Uses a 3-gram CharNgramLM as the inner LM, with per-call timeouts and a
process-wide memory limit.

In [2]:
import time, gc
import numpy as np

from transduction.util import Timeout, timelimit, set_memory_limit

# ---- Safety: memory limit (8 GB virtual address space) ----
import resource
_soft, _hard = resource.getrlimit(resource.RLIMIT_AS)
set_memory_limit(8)

# ---- Remap multi-char PTB symbols to single Unicode chars via map_labels ----
from transduction.applications.ptb import build_ptb_fst_pynini, string_to_byte_strs, decode_ptb_output
from transduction.fst import FST
from transduction.fsa import EPSILON

In [3]:
t0 = time.perf_counter()
raw_fst = build_ptb_fst_pynini()

# Build forward/inverse maps for all non-epsilon symbols
fwd_map, inv_map = {}, {}
code = 0xE000  # Unicode private-use area
for sym in sorted((raw_fst.A | raw_fst.B) - {EPSILON}):
    fwd_map[sym] = chr(code)
    inv_map[chr(code)] = sym
    code += 1

ptb_fst = raw_fst.map_labels(lambda a, b: (fwd_map.get(a, a), fwd_map.get(b, b)))
print(f'PTB FST built in {time.perf_counter()-t0:.1f}s: '
      f'{len(ptb_fst.states)} states, |A|={len(ptb_fst.A)}, |B|={len(ptb_fst.B)}')

Composing PTB rules...
Core PTB FST: 310 states
Final pynini FST: 296 states
Converting to native FST...
Native FST: 296 states, 23723 arcs
  eps: 108 in, 352 out
  MARKER: 0 in, 0 out
  [EOS]: 0 in, 0 out
PTB FST built in 31.1s: 296 states, |A|=257, |B|=256


In [4]:
# Generate target sequence
text = "The quick brown fox jumps over the lazy dog."
byte_strs = string_to_byte_strs(text)
remapped_input = tuple(fwd_map[s] for s in byte_strs)
input_fst_obj = FST.from_string(remapped_input)
output_fsa = (input_fst_obj @ ptb_fst).project(1)
target_seq = list(next(output_fsa.language()))
decoded = decode_ptb_output(tuple(inv_map.get(c, c) for c in target_seq))
print(f'Target: {len(target_seq)} symbols')
print(f'  {decoded!r}')

# Train inner LM for TransducedLM benchmarks
from transduction.lm.ngram import CharNgramLM
source_alpha = ptb_fst.A - {EPSILON}
train_text = (
    "The quick brown fox jumps over the lazy dog. "
    "A stitch in time saves nine.
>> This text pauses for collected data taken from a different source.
import Summits.HodgeConjecture.HodgeConjecture.Theorems.K2E1bU21ModelIntertwinerBasis   -- ★ 5b first half (K2E4-p10 (g3)): `linearCombination_vec`, `comp_Xa … comp_Hb`, `centre_apply`
import HarnessLib

/-!
# K2 ∕ E1b · 8b-αᵤ road FILE 5b «THE MODEL INTERTWINER» (row αᵤ-5b, HEAD): an injective linear map `𝒟.V → V`, `u^k_{n,m} ↦ (−f)^{k−1} u_{n,m}`, from the
# datum of a `(𝔤, K)`-module of `U(2,1)` to the module, intertwining the complexified structure of record with the complexified action on all nine units

HCML Track B «K2-LIT», cell `hodgecm-mathlib`, crux H413 = stmt-HodgeConjecture-24833 (supports-only helper; closes nothing by itself).  Socket 8b-αᵤ
`sig_K2E1bModelOfRecordCohUnitary`; DEAL (D-αᵤ5b) K2E1b-plan (g4) → K2E4-p10 (g3) 2026-09-04T04:27:44Z (+ K2E1b-r01 (g4) pre-read 04:30:22Z: injectivity NOT by
torus weights — they collide along `(n+2j, m, k+j)` — here by the submodule lattice instead).  THEOREMS ONLY (the intertwiner is an `∃`; no `def`, no `sorry`,
no instance declaration, no notation).

## The statement (`exists_intertwiner_of_datum`)

For the datum `𝒟` and witness family `u` of ★ `exists_datum` (its clauses (i) labels∕membership, (ii) `S ↔ u ≠ 0`, (iv) strings, (v) Theorem 1) of `(𝔤, K)`-module
data `ρ𝔤` of `U(2,1)` on `V` at central label `e`: `∃ Φ : 𝒟.V →ₗ[ℂ] V`, INJECTIVE, with `Φ (𝒟.vec n m k) = (−f)^{k−1} (u n m)` on the admissible labels and
`Φ (ρ_ℂ^{σOfRecord 𝒟 e}(E_{ij}) x) = ρ_ℂ(E_{ij}) (Φ x)` for all nine matrix units `E_{ij}` of `𝔤𝔩(Fin 2 ⊕ Fin 1, ℂ)` — token for token the `T`, `hT` wanted by
★ `IsGKModule.areGKEquivalent_of_lieEquiv` once surjectivity is added (file 5).

## The proof

`Φ := Finsupp.linearCombination` on Kovačević's basis (first half, `linearCombination_vec`).  UNITS: by the twist dictionary ★ `upqLieC_σOfRecord_single`
(`ρ_ℂ^σ(E_{ij}) = ρ(E_{ĩj̃}) + δ_{ij}(e∕3)·1`) and ★ `ρfun_E`, the six off-diagonal units are the first half's `comp_Xa … comp_Yb` (module side ★
`u21e∕u21f∕u21E∕u21F_eq_upqLieC_single`), and the three diagonal ones are `comp_Ha`, `comp_Hb` + `centre_apply` (`T₀+T₁+T₂ = e` on the range).  INJECTIVITY:
`ker Φ` is a Lie submodule of `𝒟.V` (the units make it `ρ(E_{ij})`-stable, ★ `rho_eq_sum_single`), so if non-zero it contains a basis vector `u^k_{n,m}`
(★ `SU21SubmoduleLattice.single_mem_of_mem_support`), whose image `(−f)^{k−1} u_{n,m} = ±f^{k−1} u_{n,m}` is non-zero by the string (★ `exists_datum` (iv), `k−1 < n`).

Sources: [Kovacevic2021] §3 Def. 1, Thm. 1–2, Remark 2; [KnappVogan1995] §II.4, §IV.1; [BorelWallach2000] II §4.1; [Rogawski1990] §12.3 p. 177.
HONEST LABEL: a helper of the 8b-αᵤ road (file 5b); it closes nothing by itself; HC_CM is proved only modulo the 7 printed citations (2 remaining named inputs:
hLiu418 = stmt-HodgeConjecture-24832, h413 = stmt-HodgeConjecture-24833) until rung 0 closes.
-/

-- Mathlib idiom (as in every ★ Kovačević ∕ αᵤ file): commutator bracket on `Module.End ℂ V` and on matrices.
attribute [local instance 100] LieRing.ofAssociativeRing

set_option autoImplicit false
set_option linter.dupNamespace false

noncomputable section

namespace Summit.HodgeConjecture.HodgeConjecture.Cruxes.H413.K2E1bU21ModelIntertwiner

open Literature.RepresentationTheory Literature.RepresentationTheory.KonnoKonno2007
open Literature.RepresentationTheory.Kovacevic2021 Literature.RepresentationTheory.Kovacevic2021.SU21Datum
open Literature.NumberTheory.Automorphic
open Summit.HodgeConjecture.HodgeConjecture.Cruxes.H413.F0P3bLocalAPacketsDefs
open Summit.HodgeConjecture.HodgeConjecture.Cruxes.H413.F0P3bU21Restriction (rho_eq_sum_single)
open Summit.HodgeConjecture.HodgeConjecture.Cruxes.H413.K2E1bU21Weights
open Summit.HodgeConjecture.HodgeConjecture.Cruxes.H413.K2E1bU21PActionNormalForm
open Summit.HodgeConjecture.HodgeConjecture.Cruxes.H413.K2E1bCarriersOfRecord
open Summit.HodgeConjecture.HodgeConjecture.Cruxes.H413.K2E1bDatumCubicScalar
open Summit.HodgeConjecture.HodgeConjecture.Cruxes.H413.K2E1bU21ModelIntertwinerBasis

variable {V : Type*} [AddCommGroup V] [Module ℂ V]
  {ρK : Representation ℂ G21.maximalCompact V} (ρ𝔤 : G21.lie →ₗ⁅ℝ⁆ Module.End ℂ V)
  {e : ℤ} {𝒟 : SU21Datum} {u : ℤ → ℤ → V}

/-! ## §1 The nine units, for any `Φ` with the basis formula -/

section Units

variable
  (hi : ∀ n m : ℤ, u n m ≠ 0 → ∃ w, labelN w = n ∧ labelM w = m ∧ labelE w = e ∧ u n m ∈ hwSpace ρ𝔤 w)
  (hT : ∀ (n m : ℤ) (k : ℕ),
    u21E ρ𝔤 0 (((-u21f ρ𝔤) ^ k) (u n m)) =
        (((n : ℂ) - k) * 𝒟.A n m) • ((-u21f ρ𝔤) ^ k) (u (n + 1) (m + 3)) + ((k : ℂ) * 𝒟.C n m) • ((-u21f ρ𝔤) ^ (k - 1)) (u (n - 1) (m + 3)) ∧
      u21E ρ𝔤 1 (((-u21f ρ𝔤) ^ k) (u n m)) =
        (-𝒟.A n m) • ((-u21f ρ𝔤) ^ (k + 1)) (u (n + 1) (m + 3)) + 𝒟.C n m • ((-u21f ρ𝔤) ^ k) (u (n - 1) (m + 3)) ∧
      u21F ρ𝔤 1 (((-u21f ρ𝔤) ^ k) (u n m)) =
        (((n : ℂ) - k) * 𝒟.B n m) • ((-u21f ρ𝔤) ^ k) (u (n + 1) (m - 3)) - ((k : ℂ) * 𝒟.D n m) • ((-u21f ρ𝔤) ^ (k - 1)) (u (n - 1) (m - 3)) ∧
      u21F ρ𝔤 0 (((-u21f ρ𝔤) ^ k) (u n m)) =
        𝒟.B n m • ((-u21f ρ𝔤) ^ (k + 1)) (u (n + 1) (m - 3)) + 𝒟.D n m • ((-u21f ρ𝔤) ^ k) (u (n - 1) (m - 3)))
  {Φ : 𝒟.V →ₗ[ℂ] V} (hΦ : ∀ (n m : ℤ) (j : ℕ), Φ (𝒟.vec n m ((j : ℤ) + 1)) = ((-u21f ρ𝔤) ^ j) (u n m))

include hi hT hΦ in
/-- **THE NINE UNITS**: `Φ ∘ ρ_ℂ^{σOfRecord 𝒟 e}(E_{ij}) = ρ_ℂ(E_{ij}) ∘ Φ` for all `i j : Fin 2 ⊕ Fin 1` (twist dictionary ★ `upqLieC_σOfRecord_single` + ★ `ρfun_E` on the
datum side; the first half's eight operators and `centre_apply` on the module side). [cite: Kovacevic2021, §3 Thm. 1] [cite: Rogawski1990, §12.3 p. 177] -/
theorem comp_upqLieC_single (i j : Fin 2 ⊕ Fin 1) :
    Φ ∘ₗ upqLieC (σOfRecord 𝒟 e) (Matrix.single i j (1 : ℂ)) = upqLieC ρ𝔤 (Matrix.single i j (1 : ℂ)) ∘ₗ Φ := by
  have hXa := comp_Xa ρ𝔤 hi hΦ
  have hYa := comp_Ya ρ𝔤 hΦ (u := u)
  have hXab := comp_Xab ρ𝔤 hT hΦ
  have hXb := comp_Xb ρ𝔤 hT hΦ
  have hYab := comp_Yab ρ𝔤 hT hΦ
  have hYb := comp_Yb ρ𝔤 hT hΦ
  have hHa := comp_Ha ρ𝔤 hi hΦ
  have hHb := comp_Hb ρ𝔤 hi hΦ
  have hZ := centre_apply ρ𝔤 hi hΦ
  -- the three diagonal units from `H_α`, `H_β` and the centre
  have diag : ∀ (a b : ℂ) (v : 𝒟.V), Φ ((a • 𝒟.Ha + b • 𝒟.Hb + ((e : ℂ) / 3) • (1 : Module.End ℂ 𝒟.V)) v) =
      ((a + 1 / 3) • upqLieC ρ𝔤 (Matrix.single (Sum.inl 0) (Sum.inl 0) (1 : ℂ)) + (b - a + 1 / 3) •
        upqLieC ρ𝔤 (Matrix.single (Sum.inl 1) (Sum.inl 1) (1 : ℂ)) + (1 / 3 - b) • upqLieC ρ𝔤 (Matrix.single (Sum.inr 0) (Sum.inr 0) (1 : ℂ))) (Φ v) := by
    intro a b v
    have h1 := LinearMap.congr_fun hHa v
    have h2 := LinearMap.congr_fun hHb v
    simp only [LinearMap.comp_apply, LinearMap.sub_apply] at h1 h2
    have h3 : ((e : ℂ) / 3) • Φ v = (1 / 3 : ℂ) • (upqLieC ρ𝔤 (Matrix.single (Sum.inl 0) (Sum.inl 0) (1 : ℂ)) (Φ v) +
        upqLieC ρ𝔤 (Matrix.single (Sum.inl 1) (Sum.inl 1) (1 : ℂ)) (Φ v) + upqLieC ρ𝔤 (Matrix.single (Sum.inr 0) (Sum.inr 0) (1 : ℂ)) (Φ v)) := by
      rw [hZ v, smul_smul]; congr 1; ring
    simp only [LinearMap.add_apply, LinearMap.smul_apply, Module.End.one_apply, map_add, map_smul, h1, h2]
    rw [h3]
    module
  rw [upqLieC_σOfRecord_single]
  refine LinearMap.ext fun v => ?_
  rcases i with i | i <;> rcases j with j | j <;> fin_cases i <;> fin_cases j
  all_goals simp only [Fin.zero_eta, Fin.mk_one, Fin.isValue, finSumFinEquiv_inl_zero, finSumFinEquiv_inl_one, finSumFinEquiv_inr_zero,
    Sum.inl.injEq, reduceCtorEq, if_true, if_false, zero_ne_one, one_ne_zero, zero_smul, add_zero, ρfun_E, LinearMap.comp_apply]
  · -- `E₀₀`
    rw [diag]; congr 1; ext1; simp only [LinearMap.add_apply, LinearMap.smul_apply]; module
  · -- `E₀₁ = X_α`
    rw [u21e_eq_upqLieC_single] at hXa; exact LinearMap.congr_fun hXa v
  · -- `E₁₀ = Y_α`
    rw [u21f_eq_upqLieC_single] at hYa; exact LinearMap.congr_fun hYa v
  · -- `E₁₁`
    rw [diag]; congr 1; ext1; simp only [LinearMap.add_apply, LinearMap.smul_apply]; module
  · -- `E₀₂ = X_{α+β}`
    rw [u21E_eq_upqLieC_single] at hXab; exact LinearMap.congr_fun hXab v
  · -- `E₁₂ = X_β`
    rw [u21E_eq_upqLieC_single] at hXb; exact LinearMap.congr_fun hXb v
  · -- `E₂₀ = Y_{α+β}`
    rw [u21F_eq_upqLieC_single] at hYab; exact LinearMap.congr_fun hYab v
  · -- `E₂₁ = Y_β`
    rw [u21F_eq_upqLieC_single] at hYb; exact LinearMap.congr_fun hYb v
  · -- `E₂₂`
    rw [diag]; congr 1; ext1; simp only [LinearMap.add_apply, LinearMap.smul_apply]; module

end Units

/-! ## §2 The head -/

/-- **THE MODEL INTERTWINER** (see the module docstring): an injective linear `Φ : 𝒟.V →ₗ[ℂ] V` with `Φ (u^k_{n,m}) = (−f)^{k−1} u_{n,m}` intertwining the nine
units of the complexified structure of record with the complexified action. [cite: Kovacevic2021, §3 Def. 1, Thm. 1–2, Remark 2] [cite: KnappVogan1995, §II.4]
[cite: Rogawski1990, §12.3 p. 177] -/
theorem exists_intertwiner_of_datum
    (hi : ∀ n m : ℤ, u n m ≠ 0 → ∃ w, labelN w = n ∧ labelM w = m ∧ labelE w = e ∧ u n m ∈ hwSpace ρ𝔤 w)
    (hS : ∀ n m : ℤ, (n, m) ∈ 𝒟.S ↔ u n m ≠ 0)
    (hstr : ∀ n m : ℤ, u n m ≠ 0 → (u21f ρ𝔤 ^ n.toNat) (u n m) = 0 ∧ ∀ k < n.toNat, (u21f ρ𝔤 ^ k) (u n m) ≠ 0)
    (hT : ∀ (n m : ℤ) (k : ℕ),
      u21E ρ𝔤 0 (((-u21f ρ𝔤) ^ k) (u n m)) =
          (((n : ℂ) - k) * 𝒟.A n m) • ((-u21f ρ𝔤) ^ k) (u (n + 1) (m + 3)) + ((k : ℂ) * 𝒟.C n m) • ((-u21f ρ𝔤) ^ (k - 1)) (u (n - 1) (m + 3)) ∧
        u21E ρ𝔤 1 (((-u21f ρ𝔤) ^ k) (u n m)) =
          (-𝒟.A n m) • ((-u21f ρ𝔤) ^ (k + 1)) (u (n + 1) (m + 3)) + 𝒟.C n m • ((-u21f ρ𝔤) ^ k) (u (n - 1) (m + 3)) ∧
        u21F ρ𝔤 1 (((-u21f ρ𝔤) ^ k) (u n m)) =
          (((n : ℂ) - k) * 𝒟.B n m) • ((-u21f ρ𝔤) ^ k) (u (n + 1) (m - 3)) - ((k : ℂ) * 𝒟.D n m) • ((-u21f ρ𝔤) ^ (k - 1)) (u (n - 1) (m - 3)) ∧
        u21F ρ𝔤 0 (((-u21f ρ𝔤) ^ k) (u n m)) =
          𝒟.B n m • ((-u21f ρ𝔤) ^ (k + 1)) (u (n + 1) (m - 3)) + 𝒟.D n m • ((-u21f ρ𝔤) ^ k) (u (n - 1) (m - 3))) :
    ∃ Φ : 𝒟.V →ₗ[ℂ] V, Function.Injective Φ ∧
      (∀ n m k : ℤ, (n, m) ∈ 𝒟.S → 1 ≤ k → k ≤ n → Φ (𝒟.vec n m k) = ((-u21f ρ𝔤) ^ (k - 1).toNat) (u n m)) ∧
      ∀ (i j : Fin 2 ⊕ Fin 1) (x : 𝒟.V), Φ (upqLieC (σOfRecord 𝒟 e) (Matrix.single i j (1 : ℂ)) x) = upqLieC ρ𝔤 (Matrix.single i j (1 : ℂ)) (Φ x) := by
  let Φ : 𝒟.V →ₗ[ℂ] V := Finsupp.linearCombination ℂ fun t : 𝒟.Idx => ((-u21f ρ𝔤) ^ (t.1.2.2 - 1).toNat) (u t.1.1 t.1.2.1)
  have hΦ : ∀ (n m : ℤ) (j : ℕ), Φ (𝒟.vec n m ((j : ℤ) + 1)) = ((-u21f ρ𝔤) ^ j) (u n m) := linearCombination_vec ρ𝔤 hS hstr
  have units := comp_upqLieC_single ρ𝔤 hi hT hΦ
  have hunit : ∀ (i j : Fin 2 ⊕ Fin 1) (x : 𝒟.V),
      Φ (upqLieC (σOfRecord 𝒟 e) (Matrix.single i j (1 : ℂ)) x) = upqLieC ρ𝔤 (Matrix.single i j (1 : ℂ)) (Φ x) :=
    fun i j x => LinearMap.congr_fun (units i j) x
  refine ⟨Φ, ?_, fun n m k _ hk _ => ?_, hunit⟩
  · -- injectivity through the submodule lattice
    -- `Φ` intertwines `ρ(E_{ab})` with `ρ_ℂ(E_{ab}) − δ_{ab}(e∕3)`, so `ker Φ` is stable under every `ρ(M)`
    have hE : ∀ (a b : Fin 3) (x : 𝒟.V), Φ x = 0 → Φ (𝒟.ρfun (E a b) x) = 0 := by
      intro a b x hx
      obtain ⟨a, rfl⟩ := (finSumFinEquiv : Fin 2 ⊕ Fin 1 ≃ Fin 3).surjective a
      obtain ⟨b, rfl⟩ := (finSumFinEquiv : Fin 2 ⊕ Fin 1 ≃ Fin 3).surjective b
      have h1 := hunit a b x
      rw [upqLieC_σOfRecord_single, LinearMap.add_apply, LinearMap.smul_apply, Module.End.one_apply, map_add, map_smul, hx, smul_zero,
        map_zero] at h1
      simpa using h1
    let N : LieSubmodule ℂ (Matrix (Fin 3) (Fin 3) ℂ) 𝒟.V :=
      { (LinearMap.ker Φ : Submodule ℂ 𝒟.V) with
        lie_mem := by
          intro M x hx
          simp only [Submodule.mem_carrier, SetLike.mem_coe, LinearMap.mem_ker] at hx ⊢
          rw [lie_def, ← ρ_apply, rho_eq_sum_single 𝒟.ρ M, LinearMap.sum_apply, map_sum]
          refine Finset.sum_eq_zero fun p _ => ?_
          rw [LinearMap.smul_apply, map_smul, ρ_apply, hE p.1 p.2 x hx, smul_zero] }
    have hmemN : ∀ x : 𝒟.V, x ∈ N ↔ Φ x = 0 := fun x => LinearMap.mem_ker
    rw [← LinearMap.ker_eq_bot, Submodule.eq_bot_iff]
    intro x hx
    by_contra hx0
    obtain ⟨t, ht⟩ := Finsupp.support_nonempty_iff.2 hx0
    have hsingle : Finsupp.single t (1 : ℂ) ∈ N := single_mem_of_mem_support N ((hmemN x).2 hx) ht
    obtain ⟨⟨n, m, k⟩, hnm, hk, hkn⟩ := t
    simp only at hnm hk hkn
    have hvec : Φ (𝒟.vec n m k) = 0 := by rw [vec_of_pos n m k ⟨hnm, hk, hkn⟩]; exact (hmemN _).1 hsingle
    obtain ⟨j, rfl⟩ : ∃ j : ℕ, k = (j : ℤ) + 1 := ⟨(k - 1).toNat, by omega⟩
    rw [hΦ] at hvec
    -- `(−f)^j u = (−1)^j f^j u ≠ 0` for `j < n`
    have hsgn : ∀ (k : ℕ) (y : V), ((-u21f ρ𝔤) ^ k) y = ((-1 : ℂ) ^ k) • (u21f ρ𝔤 ^ k) y := by
      intro k y
      induction k with
      | zero => simp only [pow_zero, Module.End.one_apply, one_smul]
      | succ k ih =>
        rw [pow_succ', Module.End.mul_apply, ih, LinearMap.neg_apply, map_smul, pow_succ' (u21f ρ𝔤) k, Module.End.mul_apply,
          pow_succ (-1 : ℂ) k, mul_neg_one, neg_smul]
    rw [hsgn, smul_eq_zero] at hvec
    rcases hvec with h | h
    · exact (pow_ne_zero j (by norm_num : (-1 : ℂ) ≠ 0)) h
    · exact (hstr n m ((hS n m).1 hnm)).2 j (by omega) h
  · -- the values on the basis
    obtain ⟨j, rfl⟩ : ∃ j : ℕ, k = (j : ℤ) + 1 := ⟨(k - 1).toNat, by omega⟩
    rw [hΦ]
    congr 2
    simp only [add_sub_cancel_right, Int.toNat_natCast]

end Summit.HodgeConjecture.HodgeConjecture.Cruxes.H413.K2E1bU21ModelIntertwiner

end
To be or not to be, that is the question. "
    "All that glitters is not gold. Actions speak louder than words. "
    "Practice makes perfect. Where there is a will, there is a way. "
) * 3
train_syms = [fwd_map[s] for s in string_to_byte_strs(train_text)]
for sym in source_alpha:
    train_syms.append(sym)
inner_lm = CharNgramLM.train(train_syms, n=3, alpha=0.5)
print(f'Inner LM: alphabet={len(inner_lm.alphabet)} symbols')

Target: 45 symbols
  'The quick brown fox jumps over the lazy dog .'
Inner LM: alphabet=257 symbols


## TransducedLM Scaling

Per-step decode time for **TransducedLM** (two-phase: PeekabooState BFS
decomposition, then LM-weighted search) vs **FusedTransducedLM** (single-pass:
interleaved decomposition + LM search, no separate BFS).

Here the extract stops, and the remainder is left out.